• **Work request**
In the material below, find each line holding the string "rcases" and copy it.

- - -

import Summits.Ventures.Crystal3D.Theorems.StickyWulffConstantTextureBuildHalfDefect
import HarnessLib

/-!
# TB-1 brick: the NET SLACK of unowned junk — half its bonds to owned balls minus its own half-defects, ball by ball
# (lane T, crux `TextureLiminfV5`, stmt-Ventures-23912; memo HOME/wulff-p2/g24/HEAL-g24.md §2b «drop small grains»)

HONEST FRAMING. Venture `Summits/Ventures/Crystal3D` (cell `crystal3d-full`), route `route-Ventures-StickyWulffConstant`, helper `--supports` the
law-v5 crux `TextureLiminfV5` (stmt-Ventures-23912).  Pure finite combinatorics over '…TextureBuildHalfDefect' (census-free, standard axioms).  Nothing about
any cover or texture is claimed; F-C1 not moved.

WHY.  In the TB-cover's slack inequality `tilingLoss₂ + rimSum + gapCost ≤ θ·N^{2/3} + unownedSlack₃`, a ball that NO piece owns (junk: a dropped small grain,
a whisker left standing, healed-out material's neighbours…) is DEBITED through the rims of the pieces it touches — `½` per bond to an owned ball
(`tentRimSharp`'s `½·crossCount (owned) (X' ∖ Xh)`, the cells' `tilingRim`) — and CREDITED its own half-defect through `unownedSlack₃`.  This file is the
exact per-ball net, independent of the cover structures:

* **`half_crossCount_sub_sum_halfDefect_eq`** — for `O ⊆ X'` (owned) and `J` disjoint from `O` (junk): `½·cross(O, J) − Σ_{a ∈ J} halfDefect_{X'} a =
  ½·Σ_{a ∈ J} (2·cdeg_O a + cdeg_{X' ∖ O} a − 12)`;
* `half_crossCount_le_sum_halfDefect` — hence junk whose every ball has `2·(owned contacts) + (other contacts) ≤ 12` costs NOTHING net (its debit is covered by
  its credit): e.g. a dropped grain with an incoherent interface (`≤ 1` exact contact with owned balls per interface ball, `≤ 10` others), memo §2b; a hollow-
  seated (coherent) interface ball (`3` owned contacts, `9` others) nets `+3/2` — the coherent case belongs to the riser machinery, not to dropping.
-/

noncomputable section

namespace Summit.Ventures.Crystal3D.Theorems

open Finset Summit.Ventures.Crystal3D
open Summit.Ventures.Crystal3D.Cruxes.TextureLiminf.TexShadow (E3)

/-- **NET SLACK OF JUNK, exactly**: `½·cross(O, J) − Σ_{a∈J} halfDefect_{X'} a = ½·Σ_{a∈J} (2·cdeg_O a + cdeg_{X'∖O} a − 12)` for `O ⊆ X'`. -/
theorem half_crossCount_sub_sum_halfDefect_eq {O J X' : Finset E3} (hO : O ⊆ X') :
    (crossCount O J : ℝ) / 2 - ∑ a ∈ J, halfDefect X' a =
      (∑ a ∈ J, (2 * (cdeg O a : ℝ) + (cdeg (X' \ O) a : ℝ) - 12)) / 2 := by
  classical
  rw [crossCount_comm, crossCount_eq_sum, Nat.cast_sum]
  have hsplit : ∀ a, (cdeg X' a : ℝ) = (cdeg O a : ℝ) + (cdeg (X' \ O) a : ℝ) := fun a => by
    exact_mod_cast cdeg_eq_add_sdiff hO a
  have hhd : ∑ a ∈ J, halfDefect X' a = ∑ a ∈ J, (((12 : ℝ) - ((cdeg O a : ℝ) + (cdeg (X' \ O) a : ℝ))) / 2) := by
    refine Finset.sum_congr rfl fun a _ => ?_
    unfold halfDefect; rw [hsplit a]
  rw [hhd, Finset.sum_div, Finset.sum_div, ← Finset.sum_sub_distrib]
  refine Finset.sum_congr rfl fun a _ => ?_
  have : (((O.filter fun q => dist a q = 1).card : ℕ) : ℝ) = (cdeg O a : ℝ) := rfl
  rw [this]
  ring

/-- **Junk with few owned contacts is free**: if every junk ball `a ∈ J` has `2·cdeg_O a + cdeg_{X'∖O} a ≤ 12`, then `½·cross(O, J) ≤ Σ_{a∈J} halfDefect_{X'} a`. -/
theorem half_crossCount_le_sum_halfDefect {O J X' : Finset E3} (hO : O ⊆ X')
    (hJ : ∀ a ∈ J, 2 * cdeg O a + cdeg (X' \ O) a ≤ 12) :
    (crossCount O J : ℝ) / 2 ≤ ∑ a ∈ J, halfDefect X' a := by
  have h := half_crossCount_sub_sum_halfDefect_eq (J := J) hO
  have hle : (∑ a ∈ J, (2 * (cdeg O a : ℝ) + (cdeg (X' \ O) a : ℝ) - 12)) / 2 ≤ 0 := by
    have : ∑ a ∈ J, (2 * (cdeg O a : ℝ) + (cdeg (X' \ O) a : ℝ) - 12) ≤ 0 :=
      Finset.sum_nonpos fun a ha => by
        have : (2 * (cdeg O a : ℝ) + (cdeg (X' \ O) a : ℝ)) ≤ 12 := by exact_mod_cast hJ a ha
        linarith
    linarith
  linarith

/-- The kissing bound caps the net debit of any junk ball at `+6`: `2·cdeg_O a + cdeg_{X'∖O} a − 12 ≤ cdeg_O a ≤ 12` in a packing. -/
theorem two_mul_cdeg_add_cdeg_sub_le {O X' : Finset E3} (hO : O ⊆ X') (hX : ∀ p ∈ X', ∀ q ∈ X', p ≠ q → 1 ≤ dist p q) (a : E3) :
    2 * (cdeg O a : ℝ) + (cdeg (X' \ O) a : ℝ) - 12 ≤ (cdeg O a : ℝ) := by
  have h12 : (cdeg X' a : ℝ) ≤ 12 := by exact_mod_cast cdeg_le_twelve X' hX a
  have hsplit : (cdeg X' a : ℝ) = (cdeg O a : ℝ) + (cdeg (X' \ O) a : ℝ) := by exact_mod_cast cdeg_eq_add_sdiff hO a
  linarith

end Summit.Ventures.Crystal3D.Theorems

end
/-- **ROW 1 WITH EXACTLY TWO SINGLE POINTS**: up-sets, `σ = {a, b}` loop-free, `d ∉ σ`, `∅ ∉ 𝒳, 𝒵` ⇒ `coeff_{1_σ+2e_d} R_3 ≥ 0`. [this work] -/
theorem coeff_ind_add_single_two_Rt_three_nonneg_two {α : Type*} [DecidableEq α] [Fintype α] {F G : Finset (Finset α)}
    (hF : IsUpperSet (F : Set (Finset α))) (hG : IsUpperSet (G : Set (Finset α))) {σ : Finset α} {d : α} (hd : d ∉ σ) (hσ : #σ = 2)
    (h0F : ∅ ∉ F) (h0G : ∅ ∉ G) (h1F : ∀ v ∈ σ, ({v} : Finset α) ∉ F) (h1G : ∀ v ∈ σ, ({v} : Finset α) ∉ G) :
    0 ≤ (Rt 3 F G).coeff (ind σ + Finsupp.single d 2) := by
  have hle := coeff_rowOne_ge_full hF hG hd
  suffices h : 0 ≤ atomSum (fun a b c => ∑ t ∈ range 3, (((#σ - a - b - c).choose t : ℕ) : ℚ) *
            (if b + c < #σ - t then ((((#σ - t : ℕ) : ℚ)) * ((((#σ - t - 1).choose (b + c) : ℕ) : ℚ)))⁻¹ else 0))
          (fun _ _ _ => 0) (fun _ _ _ => 0) (fun _ _ _ => 0) (fun _ _ _ => 0) (linkV d F) (linkV d G) σ
        + atomSum (fun a b c => ∑ t ∈ range 2, (((#σ - a - b - c).choose t : ℕ) : ℚ) *
            (if b + c < #σ - t then ((((#σ - t : ℕ) : ℚ)) * ((((#σ - t - 1).choose (b + c) : ℕ) : ℚ)))⁻¹ else 0))
          (fun _ _ _ => 0) (fun _ _ _ => 0) (fun _ _ _ => 0) (fun _ _ _ => 0) (delV d F) (linkV d G) σ
        + atomSum (fun a b c => ∑ t ∈ range 2, (((#σ - a - b - c).choose t : ℕ) : ℚ) *
            (if b + c < #σ - t then ((((#σ - t : ℕ) : ℚ)) * ((((#σ - t - 1).choose (b + c) : ℕ) : ℚ)))⁻¹ else 0))
          (fun _ _ _ => 0) (fun _ _ _ => 0) (fun _ _ _ => 0) (fun _ _ _ => 0) (linkV d F) (delV d G) σ
        + (∑ P ∈ σ.powerset, ∑ P' ∈ σ.powerset, ιq (bySize (· < 2) : Finset (Finset α)) P * ιq (below 3 (((linkV d F) ∩ (linkV d G)) \ ((delV d F) ∪ (delV d G)))) P' * (if Disjoint P P' then (1 : ℚ) else 0))
        - (∑ P ∈ σ.powerset, ∑ P' ∈ σ.powerset, ιq (bySize (· < 3) : Finset (Finset α)) P * ιq (below 2 ((linkV d F) ∩ (linkV d G))) P' * (if Disjoint P P' then (1 : ℚ) else 0))
        - (∑ P ∈ σ.powerset, ∑ P' ∈ σ.powerset, ιq (bySize (· < 2) : Finset (Finset α)) P * ιq (below 3 ((delV d F) ∩ (delV d G))) P' * (if Disjoint P P' then (1 : ℚ) else 0))
        - (∑ P ∈ σ.powerset, ∑ P' ∈ σ.powerset, ιq (bySize (· < 2) : Finset (Finset α)) P * ιq (below 2 ((linkV d F) ∩ (linkV d G))) P' * (if Disjoint P P' then (1 : ℚ) else 0))
        + (∑ P ∈ σ.powerset, ∑ P' ∈ σ.powerset, ιq (below 2 (linkV d F)) P * ιq (below 3 (delV d G)) P' * (if Disjoint P P' then (1 : ℚ) else 0))
        + (∑ P ∈ σ.powerset, ∑ P' ∈ σ.powerset, ιq (below 3 (delV d F)) P * ιq (below 2 (linkV d G)) P' * (if Disjoint P P' then (1 : ℚ) else 0))
        + (∑ P ∈ σ.powerset, ∑ P' ∈ σ.powerset, ιq (below 2 (linkV d F)) P * ιq (below 2 (linkV d G)) P' * (if Disjoint P P' then (1 : ℚ) else 0)) by
    exact_mod_cast h.trans hle
  -- transport to `Fin 2`
  obtain ⟨φ, hφ⟩ : ∃ φ : Fin 2 ↪ α, (univ : Finset (Fin 2)).map φ = σ := by
    let e : Fin 2 ≃ {x // x ∈ σ} := (Fintype.equivFinOfCardEq (by rw [Fintype.card_coe, hσ])).symm
    refine ⟨e.toEmbedding.trans (Function.Embedding.subtype _), ?_⟩
    ext x
    simp only [mem_map, mem_univ, true_and, Function.Embedding.trans_apply, Equiv.coe_toEmbedding, Function.Embedding.coe_subtype]
    constructor
    · rintro ⟨i, rfl⟩; exact (e i).2
    · intro hx; exact ⟨e.symm ⟨x, hx⟩, by simp⟩
  subst hφ
  have hφσ : ∀ i : Fin 2, φ i ∈ (univ : Finset (Fin 2)).map φ := fun i => mem_map_of_mem φ (mem_univ i)
  have hnd : ∀ T : Finset (Fin 2), d ∉ T.map φ := fun T hT => by
    obtain ⟨i, _, hi⟩ := mem_map.1 hT; exact hd (hi ▸ hφσ i)
  -- the pulled-back trace data is admissible
  have hup0 : ∀ (K : Finset (Finset α)), IsUpperSet (K : Set (Finset α)) →
      ∀ S ∈ ((univ : Finset (Fin 2)).powerset.filter fun T => T.map φ ∈ delV d K), ∀ i : Fin 2,
        insert i S ∈ ((univ : Finset (Fin 2)).powerset.filter fun T => T.map φ ∈ delV d K) := fun K hK S hS i =>
    mem_filter.2 ⟨mem_powerset.2 (subset_univ _), (mem_delV_iff_of_not_mem (hnd _)).2
      (hK (map_subset_map.2 (subset_insert i S)) ((mem_delV_iff_of_not_mem (hnd S)).1 (mem_filter.1 hS).2))⟩
  have hup1 : ∀ (K : Finset (Finset α)), IsUpperSet (K : Set (Finset α)) →
      ∀ S ∈ ((univ : Finset (Fin 2)).powerset.filter fun T => T.map φ ∈ linkV d K), ∀ i : Fin 2,
        insert i S ∈ ((univ : Finset (Fin 2)).powerset.filter fun T => T.map φ ∈ linkV d K) := fun K hK S hS i => by
    have hSK := (mem_linkV_iff_of_not_mem (hnd S)).1 (mem_filter.1 hS).2
    rw [mem_filter] at hSK
    refine mem_filter.2 ⟨mem_powerset.2 (subset_univ _), (mem_linkV_iff_of_not_mem (hnd _)).2 (mem_filter.2 ⟨mem_powerset.2 (subset_univ _), ?_⟩)⟩
    exact hK (insert_subset_insert d (map_subset_map.2 (subset_insert i S))) hSK.2
  have hsub : ∀ (K : Finset (Finset α)), IsUpperSet (K : Set (Finset α)) →
      ∀ S ∈ ((univ : Finset (Fin 2)).powerset.filter fun T => T.map φ ∈ delV d K), S ∈ ((univ : Finset (Fin 2)).powerset.filter fun T => T.map φ ∈ linkV d K) :=
    fun K hK S hS => mem_filter.2 ⟨mem_powerset.2 (subset_univ _), delV_subset_linkV_of_isUpperSet hK (mem_filter.1 hS).2⟩
  have htwo : ∀ (K : Finset (Finset α)), ∅ ∉ K → (∀ i : Fin 2, ({φ i} : Finset α) ∉ K) →
      ∀ S ∈ ((univ : Finset (Fin 2)).powerset.filter fun T => T.map φ ∈ delV d K), 2 ≤ #S := fun K hK0 hK1 S hS => by
    have hSK : S.map φ ∈ K := (mem_delV_iff_of_not_mem (hnd S)).1 (mem_filter.1 hS).2
    by_contra hlt
    rcases Nat.lt_or_ge #S 1 with hS0 | hS1
    · rw [card_eq_zero.1 (show #S = 0 by omega), map_empty] at hSK; exact hK0 hSK
    · obtain ⟨i, hi⟩ := card_eq_one.1 (show #S = 1 by omega)
      rw [hi, map_singleton] at hSK; exact hK1 i hSK
  have key := full_two_nonneg _ _ _ _ (hup1 F hF) (hup0 F hF) (hsub F hF) (htwo F h0F fun i => h1F _ (hφσ i))
    (hup1 G hG) (hup0 G hG) (hsub G hG) (htwo G h0G fun i => h1G _ (hφσ i))
  rw [atomSum_map, atomSum_map, atomSum_map]
  simp only [indPair_map, pullGen_bySize, pullGen_below, pullGen_inter, pullGen_sdiff_union, card_map, card_univ, Fintype.card_fin]
  exact key

end RtThreeFin3

namespace RtThreeFin3

open SahiCTCGenFun

/-- **ROW 1 (ONE DOUBLED POINT) FOR EVERY `σ`**: up-sets `𝒳, 𝒵`, `σ` loop-free in both, `d ∉ σ` ⇒ `coeff_{1_σ+2e_d} R_3(𝒳,𝒵) ≥ 0`
(`#σ ≥ 3`: `…RowOneProfile`; `#σ = 2`: the two-point check; `#σ ≤ 1`: the support has `≤ 2` points and the coefficient vanishes). [this work] -/
theorem coeff_ind_add_single_two_Rt_three_nonneg_all {α : Type*} [DecidableEq α] [Fintype α] {F G : Finset (Finset α)}
    (hF : IsUpperSet (F : Set (Finset α))) (hG : IsUpperSet (G : Set (Finset α))) {σ : Finset α} {d : α} (hd : d ∉ σ)
    (h1F : ∀ v ∈ σ, ({v} : Finset α) ∉ F) (h1G : ∀ v ∈ σ, ({v} : Finset α) ∉ G) :
    0 ≤ (Rt 3 F G).coeff (ind σ + Finsupp.single d 2) := by
  by_cases h0F : ∅ ∈ F
  · rw [eq_univ_powerset_of_empty_mem hF h0F, RtThreeFin4.Rt_three_univ_powerset_left, coeff_zero]
  by_cases h0G : ∅ ∈ G
  · rw [eq_univ_powerset_of_empty_mem hG h0G, RtThreeFin4.Rt_three_univ_powerset_right, coeff_zero]
  rcases Nat.lt_or_ge #σ 3 with hlt | hge
  · rcases Nat.lt_or_ge #σ 2 with hlt2 | hge2
    · rw [coeff_Rt_three_eq_zero_of_card_support_le_two]
      refine (card_le_card (fun i hi => ?_)).trans ((card_insert_le d σ).trans (by omega))
      rw [Finsupp.mem_support_iff, Finsupp.add_apply, ind_apply, Finsupp.single_apply] at hi
      rw [mem_insert]
      by_cases h1 : i ∈ σ
      · exact Or.inr h1
      · by_cases h2 : d = i
        · exact Or.inl h2.symm
        · rw [if_neg h1, if_neg h2] at hi; exact absurd rfl hi
    · exact coeff_ind_add_single_two_Rt_three_nonneg_two hF hG hd (by omega) h0F h0G h1F h1G
  · exact coeff_ind_add_single_two_Rt_three_nonneg hF hG hd hge h0F h0G h1F h1G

- - -

• **Solved problem**
    rcases Nat.lt_or_ge #S 1 with hS0 | hS1
  rcases Nat.lt_or_ge #σ 3 with hlt | hge
  · rcases Nat.lt_or_ge #σ 2 with hlt2 | hge2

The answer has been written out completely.